It will autofocus on your optic nerve. It's that ****ing intense.


----------



## Infidel (Nov 22, 2010)

o hey tyler said:


> It will autofocus on your optic nerve. It's that ****ing intense.



Do I need a special adapter or something?


----------



## o hey tyler (Nov 22, 2010)

Infidel said:


> o hey tyler said:
> 
> 
> > It will autofocus on your optic nerve. It's that ****ing intense.
> ...



No, it interfaces with your eye like some Avatar ****.


----------



## Chiuy (Nov 22, 2010)

Please do feel free to comment, but you're all probably going to find all the negative things about it, since you all hate me now.

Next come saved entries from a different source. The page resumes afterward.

import Literature.MathematicalPhysics.QuantumFieldTheory.BalabanImbrieJaffe1984to88.BIJ88Ineq5144EndChainDecay
import Literature.Analysis.OperatorTheory.CombesThomasBanded

/-!
# `BalabanImbrieJaffe1984to88.BIJ88Ineq5144EndChainCT` — T. Bałaban, J. Imbrie, A. Jaffe, *Effective action and cluster properties of the abelian
Higgs model*, Commun. Math. Phys. **114** (1988) 257–315 [BalabanImbrieJaffe1988], Sect. 5.13 p. 305 [PDF 49] (*"Using the theorem on unit lattice
operators in [6], we can invert this operator to yield an exponentially decaying covariance C_s = (−Δ_s)⁻¹."*, p0049 L17–18) and p. 307 [PDF 51],
with Sect. 5.14 (5.14.4) p. 309 [PDF 53] and [CombesThomas1973] §II: **THE DECAY LETTER (b) OF THE END-CHAIN INSTANCE DERIVED FROM LETTERS ON `Δ`
BY THE COMBES–THOMAS ESTIMATE** — the one analytic INPUT of `BIJ88Ineq5144EndChainDecay.ineq5144_locAct_endChain_of_decay` (the pointwise decay of
the RESTRICTED interpolated inverses `((Δ_{1_{Λ′}})_s↾Λ)⁻¹`, uniform in `s` and in the conditioning geometry) becomes a CONSEQUENCE of print's
p. 305 hypotheses on `Δ` as a unit-lattice operator: `Δ ≥ m·1`, finite range (`Δ_{xy} = 0` beyond lattice distance `1` for a site pseudo-distance
`d`), bounded couplings `|Δ_{xy}| ≤ h`, at most `z` neighbours per site.  Mechanism: restriction to `Λ` and the interpolations `1_{Λ′}`, `s` only
DELETE or SHRINK off-diagonal entries and keep the form bound `≥ m·1` (p. 305 *"convex combinations"*), so every `((Δ_{1_{Λ′}})_s↾Λ)` is again a
banded unit-lattice operator with the SAME constants, and the tree's finite-dimensional Combes–Thomas estimate
(`Literature.Analysis.OperatorTheory.combesThomas_banded`) gives `|((Δ_{1_{Λ′}})_s↾Λ)⁻¹(x,l)| ≤ (2/m)·e^{−μ d(x,l)}` for every rate `μ ≥ 0` with
`h z (e^μ − 1) ≤ m/2` — uniformly in `s`, `Λ′`, `Λ` and the volume (`restricted_inv_decay`).  With the cube side `ℓ` (print's `r(e_k)`, in lattice
units) this is letter (b) with `c₁ = 2/m`, `δ = e^{−μℓ}` and `d(x,l)` measured in cube sides (`restricted_inv_decay_pow`), and the instance becomes
**`ineq5144_locAct_endChain_of_combesThomas`**: (5.14.4) located on the sourceless end-decorated three-cube chain from `Δ`-letters only (form
bound, range, coupling size, neighbour count), the lattice geometry of the chain (the `□_n`-face and the `□_a`-face of `□_b` are `≥ ℓ` apart),
W, R, clause (ii), the vacuum clause and the regime clause `4W³R³(2/m)²e^{−2μℓ} ≤ m·θ^{β′}` (print: `e^{−cr(e_k)}` beats every power of `e_k`).

statement-level skeleton of published theorems with citation tags; proofs where landed; nothing here is a claim about the Yang–Mills mass gap

PDF held: `paper:balaban1988-cmp114-bij-abelian-higgs-effective-action` (journal page = PDF page + 256); p. 305 (p0049 L17–18) as quoted.

WHAT IS PROVED (unit `lit-balaban-p36`, generation 19 of the Phase-2 proof seat p36; SKELETON rows C2.Eq5.14.3-5.14.4 (flip item) /
C2.Eq5.13.3-5.13.4 of `HOME/lit-balaban-r16/ROWS-C2-part2.md`, owner r16; 0 definitions, 0 `Prop` facts, theorems only).
* §1 `dotProduct_glue_zero`, `blkIn_form_ge` (restriction keeps the form bound), `mulVec_inv_col` (the columns of `B⁻¹` solve `Bv = e_l`),
  **`restricted_inv_decay`** (Combes–Thomas for every restricted interpolated precision), `restricted_inv_decay_pow` (the same in cube-side units).
* §2 **`ineq5144_locAct_endChain_of_combesThomas`** — the instance with (b) derived.
HONEST SCOPE: the class and the other clauses of `BIJ88Ineq5144EndChainDecay` are unchanged (sourceless, end-decorated, three cubes); what is new is
only that the decay letter is no longer an input.  Imports `BIJ88Ineq5144EndChainDecay` (p36 g19) and `Literature.Analysis.OperatorTheory.
CombesThomasBanded` (Mathlib-only leaf); modifies nothing.  NOT summit progress; NOT continuum; NOT Clay.  Cell `lit-balaban` Phase 2, seat p36
gen 19 (owner r16, referee ref-5).
-/

noncomputable section

open Finset MeasureTheory Matrix Function Filter
open Literature.MathematicalPhysics.QuantumFieldTheory.Balaban1983to89
open Literature.MathematicalPhysics.QuantumFieldTheory.BalabanImbrieJaffe1984to88
open B2Eq228Conditioning (In Out resIn resOut glue blkIn blkMix condShift glue_apply_in glue_apply_out quadForm_glue sum_split)
open BIJ88Sect5Statements (CutoffProfile)
open BIJ88DirichletForms305 (interpForm interpForm_apply interpForm_posDef quadForm_interpForm_ge)
open BIJ88PolymerRep5134 (corner)
open BIJ88PolymerRep5134GaussWitness (corner_mem_cube)
open BIJ88Eq5145CornerModel (slotB slotY)
open BIJ88Eq5145CornerUrsell (cubeIn)
open BIJ88W6PrimeVsupp (actIn)
open BIJ88Ineq5144Located (locAct)
open BIJ88EndChainFluct309 (abs_interpForm_apply_le interpForm_apply_eq_zero)
open BIJ88Ineq5144EndChainDecay (ineq5144_locAct_endChain_of_decay)
open Literature.Analysis.OperatorTheory (combesThomas_banded)

namespace Literature.MathematicalPhysics.QuantumFieldTheory.BalabanImbrieJaffe1984to88.BIJ88Ineq5144EndChainCT

variable {α I : Type} [Fintype α] [DecidableEq α] [Fintype I] [DecidableEq I] (blk : α → I) (Δ : Matrix α α ℝ)

/-! ## §1 Combes–Thomas for the restricted interpolated precisions -/

section CT

variable {Δ}

omit [DecidableEq α] [Fintype I] [DecidableEq I] in
/-- `‖(x on Λ, 0 on Λᶜ)‖² = ‖x‖²`. [folklore] [cite: Balaban1982Higgs2, (2.28) p.563] -/
theorem dotProduct_glue_zero (P : α → Prop) [DecidablePred P] (x : In P → ℝ) : glue P x 0 ⬝ᵥ glue P x 0 = x ⬝ᵥ x := by
  rw [dotProduct, sum_split P]
  simp only [glue_apply_in, glue_apply_out, Pi.zero_apply, mul_zero, sum_const_zero, add_zero]
  rfl

omit [DecidableEq α] [Fintype I] [DecidableEq I] in
/-- **restriction keeps the form bound**: `A ≥ m·1 ⇒ A_Λ ≥ m·1`. [folklore] [cite: BalabanImbrieJaffe1988, §5.13 p.305] -/
theorem blkIn_form_ge (P : α → Prop) [DecidablePred P] {A : Matrix α α ℝ} {m : ℝ} (hA : ∀ v : α → ℝ, m * (v ⬝ᵥ v) ≤ v ⬝ᵥ (A *ᵥ v))
    (x : In P → ℝ) : m * (x ⬝ᵥ x) ≤ x ⬝ᵥ (blkIn P A *ᵥ x) := by
  have h := hA (glue P x 0)
  rw [quadForm_glue, dotProduct_glue_zero] at h
  simpa [mulVec_zero, dotProduct_zero, zero_dotProduct] using h

omit [Fintype I] [DecidableEq I] in
/-- the `l`-th column of `B⁻¹` solves `Bv = e_l` for an invertible `B`. [folklore] [cite: CombesThomas1973, §II] -/
theorem mulVec_inv_col {β : Type} [Fintype β] [DecidableEq β] (B : Matrix β β ℝ) (hB : IsUnit B.det) (l : β) :
    B *ᵥ (fun i => B⁻¹ i l) = Pi.single l 1 := by
  funext j
  have h : (B * B⁻¹) j l = (1 : Matrix β β ℝ) j l := by rw [mul_nonsing_inv _ hB]
  rw [Matrix.mul_apply, Matrix.one_apply] at h
  rw [mulVec, dotProduct, Pi.single_apply]
  exact h

/-- **COMBES–THOMAS FOR THE RESTRICTED INTERPOLATED PRECISIONS** (p. 305: the interpolated forms are again unit-lattice operators with the same
bottom and range, hence have exponentially decaying inverses): if `Δ ≥ m·1` (`m > 0`), `Δ_{xy} = 0` for `d(x,y) > 1` (`d` a symmetric
pseudo-distance with the triangle inequality), `|Δ_{xy}| ≤ h` off the diagonal, every site has `≤ z` others within distance `1`, and `μ ≥ 0`
satisfies `h z (e^μ − 1) ≤ m/2`, then for every corner `Λ′`, every `s ∈ [0,1]^I`, every site set `Λ = {x | P x}` and all `x, l ∈ Λ`,
`|((Δ_{1_{Λ′}})_s↾Λ)⁻¹(x,l)| ≤ (2/m)·e^{−μ d(x,l)}`. [cite: BalabanImbrieJaffe1988, §5.13 p.305; p.307] [cite: CombesThomas1973, §II] -/
theorem restricted_inv_decay (d : α → α → ℝ) (hd0 : ∀ i, d i i = 0) (hdsymm : ∀ i k, d i k = d k i) (hdtri : ∀ i j k, d i k ≤ d i j + d j k)
    (hband : ∀ x y, 1 < d x y → Δ x y = 0) {h : ℝ} (hh0 : 0 ≤ h) (hh : ∀ x y, x ≠ y → |Δ x y| ≤ h)
    {z : ℝ} (hz : ∀ x, ((univ.filter fun y => y ≠ x ∧ d x y ≤ 1).card : ℝ) ≤ z)
    (hΔ : Δ.PosDef) {m : ℝ} (hm : 0 < m) (hΔm : ∀ φ : α → ℝ, m * (φ ⬝ᵥ φ) ≤ φ ⬝ᵥ (Δ *ᵥ φ))
    {μ : ℝ} (hμ : 0 ≤ μ) (hsmall : h * z * (Real.exp μ - 1) ≤ m / 2)
    (Λc : Finset I) {s : I → ℝ} (hs : ∀ l, 0 ≤ s l ∧ s l ≤ 1) (P : α → Prop) [DecidablePred P] (x l : In P) :
    |(blkIn P (interpForm blk (interpForm blk Δ (corner ℝ Λc)) s))⁻¹ x l| ≤ 2 / m * Real.exp (-(μ * d x.1 l.1)) := by
  have hcs := corner_mem_cube (I := I) Λc
  have hΔc : (interpForm blk Δ (corner ℝ Λc)).PosDef := interpForm_posDef blk hΔ hcs
  have hA : (interpForm blk (interpForm blk Δ (corner ℝ Λc)) s).PosDef := interpForm_posDef blk hΔc hs
  have hmA : ∀ v : α → ℝ, m * (v ⬝ᵥ v) ≤ v ⬝ᵥ (interpForm blk (interpForm blk Δ (corner ℝ Λc)) s *ᵥ v) :=
    quadForm_interpForm_ge blk (quadForm_interpForm_ge blk hΔm hcs) hs
  have hB : (blkIn P (interpForm blk (interpForm blk Δ (corner ℝ Λc)) s)).PosDef := by
    unfold blkIn; exact hA.submatrix Subtype.val_injective
  -- the entries of the restricted interpolated precision are dominated by those of `Δ`
  have hent : ∀ i k : In P, |blkIn P (interpForm blk (interpForm blk Δ (corner ℝ Λc)) s) i k| ≤ |Δ i.1 k.1| := fun i k =>
    (abs_interpForm_apply_le blk _ hs _ _).trans (abs_interpForm_apply_le blk Δ hcs _ _)
  refine combesThomas_banded (blkIn P (interpForm blk (interpForm blk Δ (corner ℝ Λc)) s)) (fun i k => d i.1 k.1) m h z μ hm hμ
    (fun i => hd0 i.1) (fun i k => hdsymm i.1 k.1) (fun i j k => hdtri i.1 j.1 k.1) (fun i k hik => ?_) hh0 (fun i k hik => ?_)
    (fun i => ?_) (blkIn_form_ge P hmA) hsmall l (fun i => (blkIn P (interpForm blk (interpForm blk Δ (corner ℝ Λc)) s))⁻¹ i l)
    (mulVec_inv_col _ (isUnit_iff_ne_zero.2 hB.det_pos.ne') l) x
  · -- banded
    have h0 : Δ i.1 k.1 = 0 := hband _ _ hik
    have := hent i k
    rw [h0, abs_zero] at this
    exact abs_eq_zero.1 (le_antisymm this (abs_nonneg _))
  · -- off-diagonal entries
    exact (hent i k).trans (hh _ _ fun h' => hik (Subtype.ext h'))
  · -- neighbour count
    have hc : ((univ : Finset (In P)).filter fun k => k ≠ i ∧ d i.1 k.1 ≤ 1).card ≤ (univ.filter fun y => y ≠ i.1 ∧ d i.1 y ≤ 1).card :=
      card_le_card_of_injOn (fun k => k.1)
        (fun k hk => by
          simp only [coe_filter, mem_univ, true_and, Set.mem_setOf_eq] at hk ⊢
          exact ⟨fun h' => hk.1 (Subtype.ext h'), hk.2⟩)
        (fun k₁ _ k₂ _ h' => Subtype.ext h')
    exact le_trans (by exact_mod_cast hc) (hz i.1)

/-- the same decay in units of the cube side `ℓ` (lattice units): `|((Δ_{1_{Λ′}})_s↾Λ)⁻¹(x,l)| ≤ (2/m)·(e^{−μℓ})^{⌊d(x,l)/ℓ⌋}` — letter (b) of
`BIJ88Ineq5144EndChainDecay` with `c₁ = 2/m`, `δ = e^{−μℓ}`, `ds = ⌊d/ℓ⌋`. [cite: BalabanImbrieJaffe1988, §5.13 p.305; p.307] -/
theorem restricted_inv_decay_pow (d : α → α → ℝ) (hd0 : ∀ i, d i i = 0) (hdsymm : ∀ i k, d i k = d k i)
    (hdtri : ∀ i j k, d i k ≤ d i j + d j k) (hband : ∀ x y, 1 < d x y → Δ x y = 0) {h : ℝ} (hh0 : 0 ≤ h)
    (hh : ∀ x y, x ≠ y → |Δ x y| ≤ h) {z : ℝ} (hz : ∀ x, ((univ.filter fun y => y ≠ x ∧ d x y ≤ 1).card : ℝ) ≤ z)
    (hΔ : Δ.PosDef) {m : ℝ} (hm : 0 < m) (hΔm : ∀ φ : α → ℝ, m * (φ ⬝ᵥ φ) ≤ φ ⬝ᵥ (Δ *ᵥ φ))
    {μ : ℝ} (hμ : 0 ≤ μ) (hsmall : h * z * (Real.exp μ - 1) ≤ m / 2) {ℓ : ℝ} (hℓ : 0 < ℓ)
    (Λc : Finset I) {s : I → ℝ} (hs : ∀ l, 0 ≤ s l ∧ s l ≤ 1) (P : α → Prop) [DecidablePred P] (x l : In P) :
    |(blkIn P (interpForm blk (interpForm blk Δ (corner ℝ Λc)) s))⁻¹ x l| ≤
      2 / m * Real.exp (-(μ * ℓ)) ^ ⌊d x.1 l.1 / ℓ⌋₊ := by
  refine (restricted_inv_decay blk d hd0 hdsymm hdtri hband hh0 hh hz hΔ hm hΔm hμ hsmall Λc hs P x l).trans
    (mul_le_mul_of_nonneg_left ?_ (div_nonneg (by norm_num) hm.le))
  have hdnn : 0 ≤ d x.1 l.1 := by
    have h1 := hdtri x.1 l.1 x.1
    rw [hd0, hdsymm l.1 x.1] at h1
    linarith
  rw [← Real.exp_nat_mul, Real.exp_le_exp]
  have hfl : (⌊d x.1 l.1 / ℓ⌋₊ : ℝ) * ℓ ≤ d x.1 l.1 := by
    have := Nat.floor_le (div_nonneg hdnn hℓ.le)
    rwa [le_div_iff₀ hℓ] at this
  nlinarith

end CT

/-! ## §2 The end-chain instance with the decay letter derived -/

section Main

variable (ℱ : α → ℝ) (adj : I → I → Prop) [DecidableRel adj]
variable (χ : CutoffProfile) {ι υ : Type} [DecidableEq ι] [DecidableEq υ]
variable (p ek : ℝ) (B : Finset ι) (Φ : ι → (α → ℝ) → ℝ) (c : ι → ℝ) (Ys : Finset υ) (V : υ → (α → ℝ) → ℝ)
variable (cube : ↥B ⊕ ↥Ys → I)

/-- **(5.14.4) LOCATED ON THE END-DECORATED THREE-CUBE CHAIN, THE DECAY DERIVED FROM `Δ`-LETTERS** — `BIJ88Ineq5144EndChainDecay.
ineq5144_locAct_endChain_of_decay` with its decay letter (b), its constants `c₁, δ`, its site separation `ds` and its chain-geometry clause
REPLACED by: a site pseudo-distance `d` (lattice units), `Δ` of range `1` in `d` with couplings `|Δ_{xy}| ≤ h` and `≤ z` neighbours per site, a
Combes–Thomas rate `μ ≥ 0` with `h z(e^μ − 1) ≤ m/2`, the cube side `ℓ > 0` with the `□_n`-face and the `□_a`-face of `□_b` at distance `≥ ℓ`
(print's cubes of side `r(e_k)`), and the regime clause `4W³R³(2/m)²(e^{−μℓ})² ≤ m·θ^{β′}`; all other binders verbatim.
[cite: BalabanImbrieJaffe1988, (5.14.4) p.309; §5.13 p.305, p.307] [cite: CombesThomas1973, §II] -/
theorem ineq5144_locAct_endChain_of_combesThomas [Fintype ι] [Fintype υ]
    (hΔ : Δ.PosDef) {m : ℝ} (hm : 0 < m) (hΔm : ∀ φ : α → ℝ, m * (φ ⬝ᵥ φ) ≤ φ ⬝ᵥ (Δ *ᵥ φ))
    (hΦloc : ∀ b : B, ∀ φ ψ : α → ℝ, (∀ x, blk x = cube (Sum.inl b) → φ x = ψ x) → Φ b φ = Φ b ψ)
    (hVloc : ∀ Y : Ys, ∀ φ ψ : α → ℝ, (∀ x, blk x = cube (Sum.inr Y) → φ x = ψ x) → V Y φ = V Y ψ)
    (hV : ∀ Y ∈ Ys, Measurable (V Y)) {KY : υ → ℝ} (hK : ∀ Y ∈ Ys, ∀ φ, |V Y φ| ≤ KY Y)
    {K₁ : ℝ} (hK₁0 : 0 ≤ K₁) (hK₁ : ∀ Y ∈ Ys, KY Y ≤ K₁) {G : ℕ} (hG : ∀ i, (univ.filter fun τ : ↥B ⊕ ↥Ys => cube τ = i).card ≤ G)
    {θ β' : ℝ} (hθ0 : 0 < θ) (hθ1 : θ ≤ 1) (hβ : 0 ≤ β')
    (hvac : Real.exp (2 * G * K₁) - 1 ≤ θ ^ (2 * β') / 2) (hKθ₂ : ∀ Y ∈ Ys, KY Y * Real.exp (2 * G * K₁) ≤ θ ^ (1 + β') / 2)
    {W : ℕ} (hW : ∀ i, (univ.filter fun x : α => blk x = i).card ≤ W)
    {R : ℝ} (hR0 : 0 ≤ R) (hR : ∀ x, ∑ y ∈ univ.filter (fun y => blk y ≠ blk x), |Δ x y| ≤ R)
    (hℱ : ℱ = 0) {a b n : I} (hab : a ≠ b) (han : a ≠ n) (hbn : b ≠ n) (haV : ∀ b' : ↥B, cube (Sum.inl b') ≠ a)
    (hbfree : ∀ τ : ↥B ⊕ ↥Ys, cube τ ≠ b) (hnfree : ∀ τ : ↥B ⊕ ↥Ys, cube τ ≠ n) (hfar : ∀ x y, blk x = n → blk y = a → Δ x y = 0)
    -- the `Δ`-letters replacing the decay letter: range, coupling size, neighbour count, Combes–Thomas rate, cube side, face distance
    (d : α → α → ℝ) (hd0 : ∀ i, d i i = 0) (hdsymm : ∀ i k, d i k = d k i) (hdtri : ∀ i j k, d i k ≤ d i j + d j k)
    (hband : ∀ x y, 1 < d x y → Δ x y = 0) {h : ℝ} (hh0 : 0 ≤ h) (hh : ∀ x y, x ≠ y → |Δ x y| ≤ h)
    {z : ℝ} (hz : ∀ x, ((univ.filter fun y => y ≠ x ∧ d x y ≤ 1).card : ℝ) ≤ z)
    {μ : ℝ} (hμ : 0 ≤ μ) (hsmall : h * z * (Real.exp μ - 1) ≤ m / 2) {ℓ : ℝ} (hℓ : 0 < ℓ)
    (hface : ∀ x l, (blk x = n ∨ (blk x = b ∧ ∃ y, blk y = n ∧ Δ y x ≠ 0)) → blk l = b → (∃ k, blk k = a ∧ Δ l k ≠ 0) → ℓ ≤ d x l)
    (Λc X : Finset I) (hreg : 4 * ((W : ℝ) ^ 3 * R ^ 3 * (2 / m) ^ 2 * Real.exp (-(μ * ℓ)) ^ 2) ≤ m * θ ^ β')
    {t : ℝ} (ht0 : 0 ≤ t) (ht1 : t ≤ 1) {L : Type} [DecidableEq L] (γ : L → ↥(slotB B Ys cube X) ⊕ ↥(slotY B Ys cube X)) (H : Finset L) :
    |locAct (cubeIn cube X ∘ γ) (actIn blk Δ ℱ adj χ p ek B Φ c Ys V cube Λc X t γ) H ({a, b, n} : Finset I)| ≤
      θ ^ ((H.card : ℝ) + β' * ((({a, b, n} : Finset I) \ H.image (cubeIn cube X ∘ γ)).card : ℝ)) := by
  have hdnn : ∀ x y, 0 ≤ d x y := fun x y => by
    have h1 := hdtri x y x
    rw [hd0, hdsymm y x] at h1
    linarith
  exact ineq5144_locAct_endChain_of_decay blk Δ ℱ adj χ p ek B Φ c Ys V cube hΔ hm hΔm hΦloc hVloc hV hK hK₁0 hK₁ hG hθ0 hθ1 hβ
    hvac hKθ₂ hW hR0 hR hℱ hab han hbn haV hbfree hnfree hfar (fun x l => ⌊d x l / ℓ⌋₊) (div_nonneg (by norm_num) hm.le)
    (Real.exp_pos _).le (Real.exp_le_one_iff.2 (neg_nonpos.2 (mul_nonneg hμ hℓ.le)))
    (fun x l hx hl hk => (Nat.le_floor_iff (div_nonneg (hdnn x l) hℓ.le)).2
      (by rw [Nat.cast_one, le_div_iff₀ hℓ, one_mul]; exact hface x l hx hl hk))
    Λc X (fun s hs _ x l => restricted_inv_decay_pow blk d hd0 hdsymm hdtri hband hh0 hh hz hΔ hm hΔm hμ hsmall hℓ Λc hs _ x l)
    hreg ht0 ht1 γ H

end Main

end Literature.MathematicalPhysics.QuantumFieldTheory.BalabanImbrieJaffe1984to88.BIJ88Ineq5144EndChainCT

end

Canon XSi, 18-55mm f/3.5-5.6 @18mm, approx 30 shots to take 360 degrees on a tripod. Flash: Off, ISO: 1600? Or 800, forgot. 

Used only Photoshop CS2 to crop and stitch the images together.
Did not do any editing at all beside crop and stitch. 

Info on the picture: Our Junior Prom dance. Theme was Circus. Color: Red, White and Orange. This was in our gym. 
60 leadership kids and over 1000 hours of work and planning (6 months). Took us 24 hours to set it up and 12 hours to clean it all up.
Cost: $5000
There was no professional work involve, it was just us 60 leadership kids and 5 parents volunteering. 

http://img19.imageshack.us/img19/374/dvhsjuniorprom360bylchi.jpg


----------



## den9 (Nov 22, 2010)

i read this thread, and honestly all it seems like you want to do is argue with yourself.

you have no money, there for you wont get a lens.

yes L lenses are nice.

i started at the age of 17 with a manual point and shoot and a 5 dollar tripod, i learned, read countless books experiemented then moved on to a dslr with 5 megapixels, and a 50 dollar lens, *saved up and bought a kit lens* and used that for a while. now that i have a job i can afford 1000 dollar lenses.

now im using a film camera and currently saving for a full frame digital camera, but you dont hear me bitching.

in all honesty, you sound like a little ***** who doesnt take a nice camera and decent lens for granted, it seems like you just want to ***** and moan until someone donates a lens to you for free.

there is nothing free, you want a good future? suffer now with school then you can afford better stuff when you are 24. shovel snow this winter, find a summer job making 200 bucks a week. or you can just ***** and moan and disagree with everyone. i know what option might get you a new lens. find a crap job on the weekends, even if its just one day for 8 hours, by the end of the winter you will have a nice macro lens for the spring.


----------



## den9 (Nov 22, 2010)

Flickr: Chiuy's Photostream

your photos seem pretty fine, i dont see what the problem is, if anything id say you should invest in a flash for outdoor portraits.


----------



## Chiuy (Nov 22, 2010)

Now... when did I ever said that I wanted someone to donate a lens to me? Stop making those craps up. If I could get a job right now, I would. 
Even on the weekend I spend most of my time studying. Taking classes related to Biomedical Engineering is kind of tough you know. 
And if you're wondering why I'm on this forum and not studying it's cause I'm on an one week break off from school. 
Right now, I'm using a cheap $30 flash, $20 50" tripod, and a Canon XSi that was used for $400 with the standard kit lenses. That's pretty cheap back then cause I got lucky. 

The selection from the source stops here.